Second, clearing out unnecessary language also could make room for including in these bills additional information about performance expectations. Alongside funding, Congress could specify numeric targets for key indicators of agency activity. For instance, for Social Security, Congress could identify expected reductions in the backlog of disability cases based on the funds it is providing for that purpose.
Third, Congress should provide automatic funding as a backstop for the routine operational expenses of certain government accounts. There are scores of agencies and offices which receive small funding adjustments each year that could be placed on a list of accounts eligible for predetermined spending authority. The annual adjustment should factor in general inflation and an expectation of productivity improvement. For instance, if inflation were running at 3.0 percent, Congress could provide an automatic funding increase of 2.5 percent, which implies that the affected agencies would be expected to achieve efficiencies equal to 0.5 percent annually. For many small agencies, automatic funding could become the norm, which would dramatically lessen the burden on the appropriations process. (Andrew Taylor of North Carolina State University has proposed an automatic funding mechanism that would go even further than the one recommended here.)

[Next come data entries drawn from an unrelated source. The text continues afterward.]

open Literature.NumberTheory.EllipticCurves.ModularForms in
/-- **Kitagawa's theorem in measure form implies the series form `hKitagawaAll`.**  The measure form
is Delbourgo 2008, Thm. 4.11 [GS, Ki] as printed, for the Hida family `A` through `f_E^{(α)}` with
`𝕀 = Λ` (`M = 1`, trivial `ε`, base weight `k₀ = 2`), in the coordinates `(z, x) = (y/x, x)` on
`ℤ_p^× × ℤ_p^×`: a bounded `ℤ_p`-valued measure `ν` (`BoundedDistribution` on `ℤ_p × ℤ_p` with
`‖ν‖ ≤ 1` supported on pairs of units) whose `x`-marginal is `Per_2 · μ_{f,α}` (the weight-`2`
specialisation, Mazur–Tate–Teitelbaum 1986, §I.10) and whose moments `∫ z^{k-2} x^{n-1} dν` at the
arithmetic points are `Per_k × (1 − p^{n-1}/u) × (n−1)!-normalised L-values / Ω_k` (Thm. 4.11 with
`j = n − 1`).  The series form (`F_c ∈ ℤ_p⟦X,Y⟧`, weight-`2` row, value interpolation) follows with
`F_c := branchSeries ν c` by `isPadicInt_branchSeries`, `coeff_branchSeries_zero_eq_mul_padicLCoeff`
and `padicEval₂_branchSeries_arith` ("switching between measures and power series is permissible",
Delbourgo p. 99). [cite: Delbourgo2008, Thm. 4.11, Def. 4.12, p. 99] -/
theorem kitagawaAll_of_kitagawaMeasure
    (hMeas : ∀ (W : WeierstrassCurve ℚ) [W.IsElliptic] [W.IsGloballyMinimal]
      (_ : NeZero (W.conductorNorm ℤ)) (p : ℕ) [Fact p.Prime], 5 ≤ p → W.HasGoodReductionAtPrime p →
      ¬ (p : ℤ) ∣ W.frobeniusTrace p → ∀ A : ℕ → PowerSeries ℚ_[p],
      ((∀ n, IsPadicInt (A n)) ∧
          (∀ n : ℕ, PowerSeries.constantCoeff (A n) =
            ((W.LFunction n : ℤ) : ℚ_[p]) -
              (((W.LFunction p : ℤ) : ℚ_[p]) - (unitRoot W p : ℚ_[p])) *
                (if p ∣ n then ((W.LFunction (n / p) : ℤ) : ℚ_[p]) else 0)) ∧
          (∀ k : ℤ, 2 < k → ((p : ℤ) - 1) ∣ (k - 2) →
            ∃ (g : CuspForm (CongruenceSubgroup.Gamma0 (W.conductorNorm ℤ)) k)
              (ι₀ : PadicAlgCl p ≃+* ℂ) (u : ℂ), IsNewform0 g ∧
              u ^ 2 - (qExpansion 1 ⇑g).coeff p * u + (p : ℂ) ^ (k - 1) = 0 ∧
              ∀ n : ℕ, ι₀.symm ((qExpansion 1 ⇑(iota (W.conductorNorm ℤ) (W.conductorNorm ℤ * p) 1 k
                  (mul_dvd_mul_left _ (one_dvd _)) g - ((qExpansion 1 ⇑g).coeff p - u) •
                  iota (W.conductorNorm ℤ) (W.conductorNorm ℤ * p) p k dvd_rfl g)).coeff n) =
                algebraMap ℚ_[p] (PadicAlgCl p) (padicEval (A n) ((1 + (p : ℚ_[p])) ^ (k - 2) - 1)))) →
      ∃ ν : BoundedDistribution (padicIntSq p) ℚ_[p], ν.bound ≤ 1 ∧
        (∀ (L : ℕ) (c : ZMod (p ^ L) × ZMod (p ^ L)), 1 ≤ L → ¬ (IsUnit c.1 ∧ IsUnit c.2) →
          ν.μ L c = 0) ∧
        (∀ f : CuspForm (CongruenceSubgroup.Gamma0 (W.conductorNorm ℤ)) 2, IsNewformOf W f →
          ∃ c₀ : ℚ_[p], c₀ ≠ 0 ∧
            ∀ (n : ℕ) (η₂ : rootsOfUnity (torsionOrder p) ℤ_[p]) (t : ZMod (p ^ n)),
              ∑ η₁ : rootsOfUnity (torsionOrder p) ℤ_[p], ∑ s : ZMod (p ^ n),
                  ν.μ (cyclotomicExponent p + n)
                    (BoundedDistribution.classOf' n η₁ s, BoundedDistribution.classOf' n η₂ t) =
                c₀ * msdMeasure f (unitRoot W p : ℚ_[p]) (n + cyclotomicExponent p)
                  (classOf p n η₂ t)) ∧
        (∀ (ι₀ : PadicAlgCl p ≃+* ℂ) (k : ℤ)
          (g : CuspForm (CongruenceSubgroup.Gamma0 (W.conductorNorm ℤ)) k) (u : ℂ),
          2 < k → ((p : ℤ) - 1) ∣ (k - 2) → IsNewform0 g →
          u ^ 2 - (qExpansion 1 ⇑g).coeff p * u + (p : ℂ) ^ (k - 1) = 0 →
          (∀ n : ℕ, ι₀.symm ((qExpansion 1 ⇑(iota (W.conductorNorm ℤ) (W.conductorNorm ℤ * p) 1 k
              (mul_dvd_mul_left _ (one_dvd _)) g - ((qExpansion 1 ⇑g).coeff p - u) •
              iota (W.conductorNorm ℤ) (W.conductorNorm ℤ * p) p k dvd_rfl g)).coeff n) =
            algebraMap ℚ_[p] (PadicAlgCl p) (padicEval (A n) ((1 + (p : ℚ_[p])) ^ (k - 2) - 1))) →
          ∃ (Per : PadicAlgCl p) (Ω : ℂ), Per ≠ 0 ∧ Ω ≠ 0 ∧
            ∀ n : ℕ, 0 < n → (n : ℤ) < k → Odd n →
              algebraMap ℚ_[p] (PadicAlgCl p)
                  (ν.integral fun zx => (zx.1 : ℚ_[p]) ^ (k - 2).toNat * (zx.2 : ℚ_[p]) ^ (n - 1)) =
                Per * ι₀.symm ((1 - (p : ℂ) ^ (n - 1) / u) *
                  ((2 * Real.pi : ℂ) ^ n *
                    completedLValue
                      (iota (W.conductorNorm ℤ) (W.conductorNorm ℤ * p) 1 k
                          (mul_dvd_mul_left _ (one_dvd _)) g -
                        ((qExpansion 1 ⇑g).coeff p - u) •
                          iota (W.conductorNorm ℤ) (W.conductorNorm ℤ * p) p k dvd_rfl g) n) /
                  ((2 * Real.pi * Complex.I) ^ (n - 1) * Ω)))) :
    ∀ (W : WeierstrassCurve ℚ) [W.IsElliptic] [W.IsGloballyMinimal]
      (_ : NeZero (W.conductorNorm ℤ)) (p : ℕ) [Fact p.Prime], 5 ≤ p → W.HasGoodReductionAtPrime p →
      ¬ (p : ℤ) ∣ W.frobeniusTrace p → ∀ A : ℕ → PowerSeries ℚ_[p],
      ((∀ n, IsPadicInt (A n)) ∧
          (∀ n : ℕ, PowerSeries.constantCoeff (A n) =
            ((W.LFunction n : ℤ) : ℚ_[p]) -
              (((W.LFunction p : ℤ) : ℚ_[p]) - (unitRoot W p : ℚ_[p])) *
                (if p ∣ n then ((W.LFunction (n / p) : ℤ) : ℚ_[p]) else 0)) ∧
          (∀ k : ℤ, 2 < k → ((p : ℤ) - 1) ∣ (k - 2) →
            ∃ (g : CuspForm (CongruenceSubgroup.Gamma0 (W.conductorNorm ℤ)) k)
              (ι₀ : PadicAlgCl p ≃+* ℂ) (u : ℂ), IsNewform0 g ∧
              u ^ 2 - (qExpansion 1 ⇑g).coeff p * u + (p : ℂ) ^ (k - 1) = 0 ∧
              ∀ n : ℕ, ι₀.symm ((qExpansion 1 ⇑(iota (W.conductorNorm ℤ) (W.conductorNorm ℤ * p) 1 k
                  (mul_dvd_mul_left _ (one_dvd _)) g - ((qExpansion 1 ⇑g).coeff p - u) •
                  iota (W.conductorNorm ℤ) (W.conductorNorm ℤ * p) p k dvd_rfl g)).coeff n) =
                algebraMap ℚ_[p] (PadicAlgCl p) (padicEval (A n) ((1 + (p : ℚ_[p])) ^ (k - 2) - 1)))) →
      ∃ F : ℕ → MvPowerSeries (Fin 2) ℚ_[p], (∀ c, IsPadicInt (F c)) ∧
        (∀ f : CuspForm (CongruenceSubgroup.Gamma0 (W.conductorNorm ℤ)) 2, IsNewformOf W f →
          ∃ c : PadicAlgCl p, c ≠ 0 ∧ ∀ i : ℕ,
            algebraMap ℚ_[p] (PadicAlgCl p) (MvPowerSeries.coeff (Finsupp.single 1 i) (F 0)) =
              c * algebraMap ℚ_[p] (PadicAlgCl p)
                (PowerSeries.coeff i (padicLFunction f (unitRoot W p : ℚ_[p])))) ∧
        (∀ (ι₀ : PadicAlgCl p ≃+* ℂ) (k : ℤ)
          (g : CuspForm (CongruenceSubgroup.Gamma0 (W.conductorNorm ℤ)) k) (u : ℂ),
          2 < k → ((p : ℤ) - 1) ∣ (k - 2) → IsNewform0 g →
          u ^ 2 - (qExpansion 1 ⇑g).coeff p * u + (p : ℂ) ^ (k - 1) = 0 →
          (∀ n : ℕ, ι₀.symm ((qExpansion 1 ⇑(iota (W.conductorNorm ℤ) (W.conductorNorm ℤ * p) 1 k
              (mul_dvd_mul_left _ (one_dvd _)) g - ((qExpansion 1 ⇑g).coeff p - u) •
              iota (W.conductorNorm ℤ) (W.conductorNorm ℤ * p) p k dvd_rfl g)).coeff n) =
            algebraMap ℚ_[p] (PadicAlgCl p) (padicEval (A n) ((1 + (p : ℚ_[p])) ^ (k - 2) - 1))) →
          ∃ (Per : PadicAlgCl p) (Ω : ℂ), Per ≠ 0 ∧ Ω ≠ 0 ∧
            ∀ n : ℕ, 0 < n → (n : ℤ) < k → Odd n →
              algebraMap ℚ_[p] (PadicAlgCl p)
                  (padicEval₂ (F ((n - 1) % (p - 1))) ((1 + (p : ℚ_[p])) ^ (k - 2) - 1)
                    ((1 + (p : ℚ_[p])) ^ (n - 1) - 1)) =
                Per * ι₀.symm ((1 - (p : ℂ) ^ (n - 1) / u) *
                  ((2 * Real.pi : ℂ) ^ n *
                    completedLValue
                      (iota (W.conductorNorm ℤ) (W.conductorNorm ℤ * p) 1 k
                          (mul_dvd_mul_left _ (one_dvd _)) g -
                        ((qExpansion 1 ⇑g).coeff p - u) •
                          iota (W.conductorNorm ℤ) (W.conductorNorm ℤ * p) p k dvd_rfl g) n) /
                  ((2 * Real.pi * Complex.I) ^ (n - 1) * Ω))) := by
  intro W _ _ hN p _ hp5 hgood hap A hA
  obtain ⟨ν, hν1, hsupp, hmarg, hinterp⟩ := hMeas W hN p hp5 hgood hap A hA
  refine ⟨fun c => ν.branchSeries c, fun c => ν.isPadicInt_branchSeries hν1 c, ?_, ?_⟩
  · intro f hf
    obtain ⟨c₀, hc₀, hm⟩ := hmarg f hf
    refine ⟨algebraMap ℚ_[p] (PadicAlgCl p) c₀, (map_ne_zero _).mpr hc₀, fun i => ?_⟩
    rw [← map_mul, coeff_padicLFunction,
      ν.coeff_branchSeries_zero_eq_mul_padicLCoeff ⟨hgood, hap⟩ hf hm i]
  · intro ι₀ k g u hk hpk hg hu hcoef
    obtain ⟨Per, Ω, hPer, hΩ, h⟩ := hinterp ι₀ k g u hk hpk hg hu hcoef
    refine ⟨Per, Ω, hPer, hΩ, fun n hn hnk hodd => ?_⟩
    rw [ν.padicEval₂_branchSeries_arith hν1 hsupp hp5 hk hpk n]
    exact h n hn hnk hodd

open Literature.NumberTheory.EllipticCurves.ModularForms in
/-- **The all-branches Greenberg–Stevens/Kitagawa fact from the Hida family and Kitagawa's measure.**
`greenbergStevens_kitagawa_twoVariable_interpolation_allBranches` follows from the two Λ-adic inputs
(H) `hHida` — the Hida family through `f_E^{(α)}` with `𝕋_𝔪 = Λ` under `(Br)` (Hida 1986; Delbourgo
2008, Thm. 4.4) — and (K) `hMeas` — Kitagawa's two-variable measure for that family with its moment
interpolation (Kitagawa 1994, Thm. 1.1; Greenberg–Stevens 1993, Thm. 5.15; Delbourgo 2008, Thm. 4.11
as printed, measure form) — via `kitagawaAll_of_kitagawaMeasure` and the classical glue
`greenbergStevens_kitagawa_twoVariable_interpolation_allBranches_of_hidaFamily_of_kitagawa`.
Neither (H) nor (K) is a fact of the tree (D-0026); they are the remaining Λ-adic theory.
[cite: Delbourgo2008, Thm. 4.4, Thm. 4.11, Def. 4.12] [cite: Kitagawa1994, Thm. 1.1]
[cite: GreenbergStevens1993, Thm. 5.15] -/
theorem greenbergStevens_kitagawa_twoVariable_interpolation_allBranches_of_hidaFamily_of_kitagawaMeasure
    (hHida : ∀ (W : WeierstrassCurve ℚ) [W.IsElliptic] [W.IsGloballyMinimal]
      (_ : NeZero (W.conductorNorm ℤ)) (p : ℕ) [Fact p.Prime], 5 ≤ p → W.HasGoodReductionAtPrime p →
      ¬ (p : ℤ) ∣ W.frobeniusTrace p → W.HasSurjectiveModNGaloisRep p →
      (∀ (M : ℕ) (_ : NeZero M) (g : CuspForm (CongruenceSubgroup.Gamma0 M) 2)
        (ι : coeffField g →+* PadicAlgCl p), M ∣ W.conductorNorm ℤ * p → IsNewform0 g →
        ‖ι ⟨(qExpansion 1 ⇑g).coeff p, coeff_mem_coeffField g p⟩‖ = 1 →
        (∀ ℓ : ℕ, ℓ.Prime → ¬ ℓ ∣ W.conductorNorm ℤ * p →
          ‖ι ⟨(qExpansion 1 ⇑g).coeff ℓ, coeff_mem_coeffField g ℓ⟩ -
            ((W.frobeniusTrace ℓ : ℤ) : PadicAlgCl p)‖ < 1) →
        M = W.conductorNorm ℤ ∧ ∀ n : ℕ, (qExpansion 1 ⇑g).coeff n = ((W.LFunction n : ℤ) : ℂ)) →
      ∃ A : ℕ → PowerSeries ℚ_[p],
        ((∀ n, IsPadicInt (A n)) ∧
          (∀ n : ℕ, PowerSeries.constantCoeff (A n) =
            ((W.LFunction n : ℤ) : ℚ_[p]) -
              (((W.LFunction p : ℤ) : ℚ_[p]) - (unitRoot W p : ℚ_[p])) *
                (if p ∣ n then ((W.LFunction (n / p) : ℤ) : ℚ_[p]) else 0)) ∧
          (∀ k : ℤ, 2 < k → ((p : ℤ) - 1) ∣ (k - 2) →
            ∃ (g : CuspForm (CongruenceSubgroup.Gamma0 (W.conductorNorm ℤ)) k)
              (ι₀ : PadicAlgCl p ≃+* ℂ) (u : ℂ), IsNewform0 g ∧
              u ^ 2 - (qExpansion 1 ⇑g).coeff p * u + (p : ℂ) ^ (k - 1) = 0 ∧
              ∀ n : ℕ, ι₀.symm ((qExpansion 1 ⇑(iota (W.conductorNorm ℤ) (W.conductorNorm ℤ * p) 1 k
                  (mul_dvd_mul_left _ (one_dvd _)) g - ((qExpansion 1 ⇑g).coeff p - u) •
                  iota (W.conductorNorm ℤ) (W.conductorNorm ℤ * p) p k dvd_rfl g)).coeff n) =
                algebraMap ℚ_[p] (PadicAlgCl p) (padicEval (A n) ((1 + (p : ℚ_[p])) ^ (k - 2) - 1)))) ∧
        (∀ (ι₀ : PadicAlgCl p ≃+* ℂ) (k : ℤ)
          (g : CuspForm (CongruenceSubgroup.Gamma0 (W.conductorNorm ℤ)) k),
          2 < k → ((p : ℤ) - 1) ∣ (k - 2) → IsNewform0 g →
          ‖ι₀.symm ((qExpansion 1 ⇑g).coeff p)‖ = 1 →
          (∀ ℓ : ℕ, ℓ.Prime → ¬ ℓ ∣ W.conductorNorm ℤ * p →
            ‖ι₀.symm ((qExpansion 1 ⇑g).coeff ℓ) - ((W.frobeniusTrace ℓ : ℤ) : PadicAlgCl p)‖ < 1) →
          ∃ u : ℂ, u ^ 2 - (qExpansion 1 ⇑g).coeff p * u + (p : ℂ) ^ (k - 1) = 0 ∧
            ∀ n : ℕ, ι₀.symm ((qExpansion 1 ⇑(iota (W.conductorNorm ℤ) (W.conductorNorm ℤ * p) 1 k
                (mul_dvd_mul_left _ (one_dvd _)) g - ((qExpansion 1 ⇑g).coeff p - u) •
                iota (W.conductorNorm ℤ) (W.conductorNorm ℤ * p) p k dvd_rfl g)).coeff n) =
              algebraMap ℚ_[p] (PadicAlgCl p) (padicEval (A n) ((1 + (p : ℚ_[p])) ^ (k - 2) - 1))))
    (hMeas : ∀ (W : WeierstrassCurve ℚ) [W.IsElliptic] [W.IsGloballyMinimal]
      (_ : NeZero (W.conductorNorm ℤ)) (p : ℕ) [Fact p.Prime], 5 ≤ p → W.HasGoodReductionAtPrime p →
      ¬ (p : ℤ) ∣ W.frobeniusTrace p → ∀ A : ℕ → PowerSeries ℚ_[p],
      ((∀ n, IsPadicInt (A n)) ∧
          (∀ n : ℕ, PowerSeries.constantCoeff (A n) =
            ((W.LFunction n : ℤ) : ℚ_[p]) -
              (((W.LFunction p : ℤ) : ℚ_[p]) - (unitRoot W p : ℚ_[p])) *
                (if p ∣ n then ((W.LFunction (n / p) : ℤ) : ℚ_[p]) else 0)) ∧
          (∀ k : ℤ, 2 < k → ((p : ℤ) - 1) ∣ (k - 2) →
            ∃ (g : CuspForm (CongruenceSubgroup.Gamma0 (W.conductorNorm ℤ)) k)
              (ι₀ : PadicAlgCl p ≃+* ℂ) (u : ℂ), IsNewform0 g ∧
              u ^ 2 - (qExpansion 1 ⇑g).coeff p * u + (p : ℂ) ^ (k - 1) = 0 ∧
              ∀ n : ℕ, ι₀.symm ((qExpansion 1 ⇑(iota (W.conductorNorm ℤ) (W.conductorNorm ℤ * p) 1 k
                  (mul_dvd_mul_left _ (one_dvd _)) g - ((qExpansion 1 ⇑g).coeff p - u) •
                  iota (W.conductorNorm ℤ) (W.conductorNorm ℤ * p) p k dvd_rfl g)).coeff n) =
                algebraMap ℚ_[p] (PadicAlgCl p) (padicEval (A n) ((1 + (p : ℚ_[p])) ^ (k - 2) - 1)))) →
      ∃ ν : BoundedDistribution (padicIntSq p) ℚ_[p], ν.bound ≤ 1 ∧
        (∀ (L : ℕ) (c : ZMod (p ^ L) × ZMod (p ^ L)), 1 ≤ L → ¬ (IsUnit c.1 ∧ IsUnit c.2) →
          ν.μ L c = 0) ∧
        (∀ f : CuspForm (CongruenceSubgroup.Gamma0 (W.conductorNorm ℤ)) 2, IsNewformOf W f →
          ∃ c₀ : ℚ_[p], c₀ ≠ 0 ∧
            ∀ (n : ℕ) (η₂ : rootsOfUnity (torsionOrder p) ℤ_[p]) (t : ZMod (p ^ n)),
              ∑ η₁ : rootsOfUnity (torsionOrder p) ℤ_[p], ∑ s : ZMod (p ^ n),
                  ν.μ (cyclotomicExponent p + n)
                    (BoundedDistribution.classOf' n η₁ s, BoundedDistribution.classOf' n η₂ t) =
                c₀ * msdMeasure f (unitRoot W p : ℚ_[p]) (n + cyclotomicExponent p)
                  (classOf p n η₂ t)) ∧
        (∀ (ι₀ : PadicAlgCl p ≃+* ℂ) (k : ℤ)
          (g : CuspForm (CongruenceSubgroup.Gamma0 (W.conductorNorm ℤ)) k) (u : ℂ),
          2 < k → ((p : ℤ) - 1) ∣ (k - 2) → IsNewform0 g →
          u ^ 2 - (qExpansion 1 ⇑g).coeff p * u + (p : ℂ) ^ (k - 1) = 0 →
          (∀ n : ℕ, ι₀.symm ((qExpansion 1 ⇑(iota (W.conductorNorm ℤ) (W.conductorNorm ℤ * p) 1 k
              (mul_dvd_mul_left _ (one_dvd _)) g - ((qExpansion 1 ⇑g).coeff p - u) •
              iota (W.conductorNorm ℤ) (W.conductorNorm ℤ * p) p k dvd_rfl g)).coeff n) =
            algebraMap ℚ_[p] (PadicAlgCl p) (padicEval (A n) ((1 + (p : ℚ_[p])) ^ (k - 2) - 1))) →
          ∃ (Per : PadicAlgCl p) (Ω : ℂ), Per ≠ 0 ∧ Ω ≠ 0 ∧
            ∀ n : ℕ, 0 < n → (n : ℤ) < k → Odd n →
              algebraMap ℚ_[p] (PadicAlgCl p)
                  (ν.integral fun zx => (zx.1 : ℚ_[p]) ^ (k - 2).toNat * (zx.2 : ℚ_[p]) ^ (n - 1)) =
                Per * ι₀.symm ((1 - (p : ℂ) ^ (n - 1) / u) *
                  ((2 * Real.pi : ℂ) ^ n *
                    completedLValue
                      (iota (W.conductorNorm ℤ) (W.conductorNorm ℤ * p) 1 k
                          (mul_dvd_mul_left _ (one_dvd _)) g -
                        ((qExpansion 1 ⇑g).coeff p - u) •
                          iota (W.conductorNorm ℤ) (W.conductorNorm ℤ * p) p k dvd_rfl g) n) /
                  ((2 * Real.pi * Complex.I) ^ (n - 1) * Ω)))) :
    greenbergStevens_kitagawa_twoVariable_interpolation_allBranches :=
  greenbergStevens_kitagawa_twoVariable_interpolation_allBranches_of_hidaFamily_of_kitagawa hHida
    (kitagawaAll_of_kitagawaMeasure hMeas)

Critics will argue that this change would shift even more of the government’s budget into the mandatory category, and thus erode budgetary control. But current spending practices are hardly conducive to spending discipline, as the temptation is strong all around to pad must-pass omnibus bills with popular spending provisions to ensure they will pass in Congress and get signed by the president. Further, Congress would always retain the right to adjust funding for every appropriated account each year. The default would apply only to a subset of accounts, and would be entirely up to Congress to use as it deemed appropriate. Moreover, tying a portion of the government’s budget to an index that escalates more slowly than general inflation is likely to narrow future deficits rather than widen them.
Finally, Congress should reduce the number of expected annual appropriation bills to a more manageable number, as twelve is clearly too many to process year after year. Consolidation is unpopular with the appropriators, of course, because it implies fewer powerful “chairmen.” A compromise might allow the chairs to keep their positions but make a change in other rules to specify that their bills will be combined into three or four measures moving through Congress each year. The days of all twelve appropriation “cardinals” managing their own bills on the floor is over, and should be acknowledged in a reworked process.
The federal government is a massive and sprawling enterprise requiring active congressional oversight to ensure it is serving the public as intended. Control over funding is the most important power Congress possesses to direct government activity. In recent decades, the appropriations process has become so cumbersome that Congress has lost considerable influence. Reforms which lessen repetitive and non-productive work would allow Congress to focus more of its limited time on questions that matter. Making the nation’s most pressing challenges the priority also might help restore some of the lost trust in government institutions that has deepened the nation’s political divide.